[[ DATA EXTRACT open ]]
/-- **(β), the momentum part**: the pair kernel of `X = (3/2)(p₀²−p₁²)r₀² + (ω₂/2)r₀³(q₀+q₁) − ½r₀³(r₁−r₋₁)
= 𝓛₀ j⁽⁴⁾` is `−½·i·Ω·𝒥`, `𝒥 = K(:p₀r₀r₀r₀:) + K(:p₁r₀r₀r₀:)` (the creation slots of `𝓛₀` carry `+iω`, the
annihilation slots `−iω`): an identity modulo the four band relations `ω_i² = ω₂ + 2 − 2cos k_i`. [folklore] -/
theorem pair_X (hω : 0 < ω₂) :
    (3 / 2 : ℂ) * (wickKernel ω₂ 1 ![(0, Finsupp.single 0 1), (0, Finsupp.single 0 1), ((Finsupp.single 1 1, 0) + (Finsupp.single 0 (-1), 0)), ((Finsupp.single 1 1, 0) + (Finsupp.single 0 (-1), 0))] 2 2 κ - wickKernel ω₂ 1 ![(0, Finsupp.single 1 1), (0, Finsupp.single 1 1), ((Finsupp.single 1 1, 0) + (Finsupp.single 0 (-1), 0)), ((Finsupp.single 1 1, 0) + (Finsupp.single 0 (-1), 0))] 2 2 κ) +
      ((ω₂ : ℂ) / 2) * (wickKernel ω₂ 1 ![(Finsupp.single 0 1, 0), ((Finsupp.single 1 1, 0) + (Finsupp.single 0 (-1), 0)), ((Finsupp.single 1 1, 0) + (Finsupp.single 0 (-1), 0)), ((Finsupp.single 1 1, 0) + (Finsupp.single 0 (-1), 0))] 2 2 κ + wickKernel ω₂ 1 ![(Finsupp.single 1 1, 0), ((Finsupp.single 1 1, 0) + (Finsupp.single 0 (-1), 0)), ((Finsupp.single 1 1, 0) + (Finsupp.single 0 (-1), 0)), ((Finsupp.single 1 1, 0) + (Finsupp.single 0 (-1), 0))] 2 2 κ) -
      (1 / 2 : ℂ) * (wickKernel ω₂ 1 ![((Finsupp.single 2 1, 0) + (Finsupp.single 1 (-1), 0)), ((Finsupp.single 1 1, 0) + (Finsupp.single 0 (-1), 0)), ((Finsupp.single 1 1, 0) + (Finsupp.single 0 (-1), 0)), ((Finsupp.single 1 1, 0) + (Finsupp.single 0 (-1), 0))] 2 2 κ - wickKernel ω₂ 1 ![((Finsupp.single 0 1, 0) + (Finsupp.single (-1) (-1), 0)), ((Finsupp.single 1 1, 0) + (Finsupp.single 0 (-1), 0)), ((Finsupp.single 1 1, 0) + (Finsupp.single 0 (-1), 0)), ((Finsupp.single 1 1, 0) + (Finsupp.single 0 (-1), 0))] 2 2 κ) =
    -(1 / 2 : ℂ) * Complex.I * ((sectorPhase ω₂ κ : ℝ) : ℂ) *
      (wickKernel ω₂ 1 ![(0, Finsupp.single 0 1), ((Finsupp.single 1 1, 0) + (Finsupp.single 0 (-1), 0)), ((Finsupp.single 1 1, 0) + (Finsupp.single 0 (-1), 0)), ((Finsupp.single 1 1, 0) + (Finsupp.single 0 (-1), 0))] 2 2 κ + wickKernel ω₂ 1 ![(0, Finsupp.single 1 1), ((Finsupp.single 1 1, 0) + (Finsupp.single 0 (-1), 0)), ((Finsupp.single 1 1, 0) + (Finsupp.single 0 (-1), 0)), ((Finsupp.single 1 1, 0) + (Finsupp.single 0 (-1), 0))] 2 2 κ) := by
  have hE1 := expT_ne_zero ((κ : SectorConfig 2 2).1 0)
  have hE2 := expT_ne_zero ((κ : SectorConfig 2 2).1 1)
  have hE3 := expT_ne_zero ((κ : SectorConfig 2 2).2 0)
  have hω1 : ((PinnedChainKinetic.dispersion ω₂ ((κ : SectorConfig 2 2).1 0) : ℝ) : ℂ) ≠ 0 :=
    Complex.ofReal_ne_zero.2 (PinnedChainKinetic.dispersion_ne_zero hω _)
  have hω2 : ((PinnedChainKinetic.dispersion ω₂ ((κ : SectorConfig 2 2).1 1) : ℝ) : ℂ) ≠ 0 :=
    Complex.ofReal_ne_zero.2 (PinnedChainKinetic.dispersion_ne_zero hω _)
  have hω3 : ((PinnedChainKinetic.dispersion ω₂ ((κ : SectorConfig 2 2).2 0) : ℝ) : ℂ) ≠ 0 :=
    Complex.ofReal_ne_zero.2 (PinnedChainKinetic.dispersion_ne_zero hω _)
  have hω4 : ((PinnedChainKinetic.dispersion ω₂ ((κ : SectorConfig 2 2).2 1) : ℝ) : ℂ) ≠ 0 :=
    Complex.ofReal_ne_zero.2 (PinnedChainKinetic.dispersion_ne_zero hω _)
  have r1 := dispersion_sq_coe_complex hω.le ((κ : SectorConfig 2 2).1 0)
  have r2 := dispersion_sq_coe_complex hω.le ((κ : SectorConfig 2 2).1 1)
  have r3 := dispersion_sq_coe_complex hω.le ((κ : SectorConfig 2 2).2 0)
  have r4 := dispersion_sq_coe_complex hω.le ((κ : SectorConfig 2 2).2 1)
  rw [expT_shell_two_two κ] at r4
  have hI : Complex.I ^ 2 = -1 := Complex.I_sq
  rw [sectorPhase_two_two]
  push_cast
  -- `β·(I² + 1)` with `β` the `I`-free part of the left side makes the identity FORMAL in `I`;
  -- the band relations enter with the coefficients `−I²·c_s`, `c_s = −(3/8)(1+ε_s)Π_{j≠s}(ε_j − 1)/Πω`.
  linear_combination (norm := skip)
    (((ω₂ : ℂ) / 2) * (wickKernel ω₂ 1 ![(Finsupp.single 0 1, 0), ((Finsupp.single 1 1, 0) + (Finsupp.single 0 (-1), 0)), ((Finsupp.single 1 1, 0) + (Finsupp.single 0 (-1), 0)), ((Finsupp.single 1 1, 0) + (Finsupp.single 0 (-1), 0))] 2 2 κ + wickKernel ω₂ 1 ![(Finsupp.single 1 1, 0), ((Finsupp.single 1 1, 0) + (Finsupp.single 0 (-1), 0)), ((Finsupp.single 1 1, 0) + (Finsupp.single 0 (-1), 0)), ((Finsupp.single 1 1, 0) + (Finsupp.single 0 (-1), 0))] 2 2 κ) -
      (1 / 2 : ℂ) * (wickKernel ω₂ 1 ![((Finsupp.single 2 1, 0) + (Finsupp.single 1 (-1), 0)), ((Finsupp.single 1 1, 0) + (Finsupp.single 0 (-1), 0)), ((Finsupp.single 1 1, 0) + (Finsupp.single 0 (-1), 0)), ((Finsupp.single 1 1, 0) + (Finsupp.single 0 (-1), 0))] 2 2 κ - wickKernel ω₂ 1 ![((Finsupp.single 0 1, 0) + (Finsupp.single (-1) (-1), 0)), ((Finsupp.single 1 1, 0) + (Finsupp.single 0 (-1), 0)), ((Finsupp.single 1 1, 0) + (Finsupp.single 0 (-1), 0)), ((Finsupp.single 1 1, 0) + (Finsupp.single 0 (-1), 0))] 2 2 κ)) * hI +
    (Complex.I ^ 2 * (3 / 8 : ℂ) * ((((AddCircle.toCircle ((κ : SectorConfig 2 2).1 1) : ℂ))⁻¹ - 1) * ((AddCircle.toCircle ((κ : SectorConfig 2 2).2 0) : ℂ) - 1) * ((AddCircle.toCircle ((κ : SectorConfig 2 2).1 0) : ℂ) * (AddCircle.toCircle ((κ : SectorConfig 2 2).1 1) : ℂ) * ((AddCircle.toCircle ((κ : SectorConfig 2 2).2 0) : ℂ))⁻¹ - 1)) *
        (1 + ((AddCircle.toCircle ((κ : SectorConfig 2 2).1 0) : ℂ))⁻¹) /
      (((PinnedChainKinetic.dispersion ω₂ ((κ : SectorConfig 2 2).1 0) : ℝ) : ℂ) * ((PinnedChainKinetic.dispersion ω₂ ((κ : SectorConfig 2 2).1 1) : ℝ) : ℂ) *
        ((PinnedChainKinetic.dispersion ω₂ ((κ : SectorConfig 2 2).2 0) : ℝ) : ℂ) * ((PinnedChainKinetic.dispersion ω₂ ((κ : SectorConfig 2 2).2 1) : ℝ) : ℂ))) * r1 +
    (Complex.I ^ 2 * (3 / 8 : ℂ) * ((((AddCircle.toCircle ((κ : SectorConfig 2 2).1 0) : ℂ))⁻¹ - 1) * ((AddCircle.toCircle ((κ : SectorConfig 2 2).2 0) : ℂ) - 1) * ((AddCircle.toCircle ((κ : SectorConfig 2 2).1 0) : ℂ) * (AddCircle.toCircle ((κ : SectorConfig 2 2).1 1) : ℂ) * ((AddCircle.toCircle ((κ : SectorConfig 2 2).2 0) : ℂ))⁻¹ - 1)) *
        (1 + ((AddCircle.toCircle ((κ : SectorConfig 2 2).1 1) : ℂ))⁻¹) /
      (((PinnedChainKinetic.dispersion ω₂ ((κ : SectorConfig 2 2).1 0) : ℝ) : ℂ) * ((PinnedChainKinetic.dispersion ω₂ ((κ : SectorConfig 2 2).1 1) : ℝ) : ℂ) *
        ((PinnedChainKinetic.dispersion ω₂ ((κ : SectorConfig 2 2).2 0) : ℝ) : ℂ) * ((PinnedChainKinetic.dispersion ω₂ ((κ : SectorConfig 2 2).2 1) : ℝ) : ℂ))) * r2 +
    (Complex.I ^ 2 * (3 / 8 : ℂ) * ((((AddCircle.toCircle ((κ : SectorConfig 2 2).1 0) : ℂ))⁻¹ - 1) * (((AddCircle.toCircle ((κ : SectorConfig 2 2).1 1) : ℂ))⁻¹ - 1) * ((AddCircle.toCircle ((κ : SectorConfig 2 2).1 0) : ℂ) * (AddCircle.toCircle ((κ : SectorConfig 2 2).1 1) : ℂ) * ((AddCircle.toCircle ((κ : SectorConfig 2 2).2 0) : ℂ))⁻¹ - 1)) *
        (1 + (AddCircle.toCircle ((κ : SectorConfig 2 2).2 0) : ℂ)) /
      (((PinnedChainKinetic.dispersion ω₂ ((κ : SectorConfig 2 2).1 0) : ℝ) : ℂ) * ((PinnedChainKinetic.dispersion ω₂ ((κ : SectorConfig 2 2).1 1) : ℝ) : ℂ) *
        ((PinnedChainKinetic.dispersion ω₂ ((κ : SectorConfig 2 2).2 0) : ℝ) : ℂ) * ((PinnedChainKinetic.dispersion ω₂ ((κ : SectorConfig 2 2).2 1) : ℝ) : ℂ))) * r3 +
    (Complex.I ^ 2 * (3 / 8 : ℂ) * ((((AddCircle.toCircle ((κ : SectorConfig 2 2).1 0) : ℂ))⁻¹ - 1) * (((AddCircle.toCircle ((κ : SectorConfig 2 2).1 1) : ℂ))⁻¹ - 1) * ((AddCircle.toCircle ((κ : SectorConfig 2 2).2 0) : ℂ) - 1)) *
        (1 + (AddCircle.toCircle ((κ : SectorConfig 2 2).1 0) : ℂ) * (AddCircle.toCircle ((κ : SectorConfig 2 2).1 1) : ℂ) * ((AddCircle.toCircle ((κ : SectorConfig 2 2).2 0) : ℂ))⁻¹) /
      (((PinnedChainKinetic.dispersion ω₂ ((κ : SectorConfig 2 2).1 0) : ℝ) : ℂ) * ((PinnedChainKinetic.dispersion ω₂ ((κ : SectorConfig 2 2).1 1) : ℝ) : ℂ) *
        ((PinnedChainKinetic.dispersion ω₂ ((κ : SectorConfig 2 2).2 0) : ℝ) : ℂ) * ((PinnedChainKinetic.dispersion ω₂ ((κ : SectorConfig 2 2).2 1) : ℝ) : ℂ))) * r4
  simp only [wickKernel_two_two_pattern_one, wickKernel_two_two_pattern_two]
  simp only [cw_P0, cw_P1, cw_R0, cw_Q0, cw_Q1, cw_R1, cw_Rm]
  simp only [w_P0, w_P1, w_R0, w_Q0, w_Q1, w_R1, w_Rm, expT_shell_two_two κ, sqrt_half_four]
  field_simp
  ring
[[ DATA EXTRACT closed ]]
__PROBLEM DESCRIPTION__
Copy the lines above exactly, from the very first through the one containing "theorem pair_X (hω", and include no other line.

__FINISHED TASK__
/-- **(β), the momentum part**: the pair kernel of `X = (3/2)(p₀²−p₁²)r₀² + (ω₂/2)r₀³(q₀+q₁) − ½r₀³(r₁−r₋₁)
= 𝓛₀ j⁽⁴⁾` is `−½·i·Ω·𝒥`, `𝒥 = K(:p₀r₀r₀r₀:) + K(:p₁r₀r₀r₀:)` (the creation slots of `𝓛₀` carry `+iω`, the
annihilation slots `−iω`): an identity modulo the four band relations `ω_i² = ω₂ + 2 − 2cos k_i`. [folklore] -/
theorem pair_X (hω : 0 < ω₂) :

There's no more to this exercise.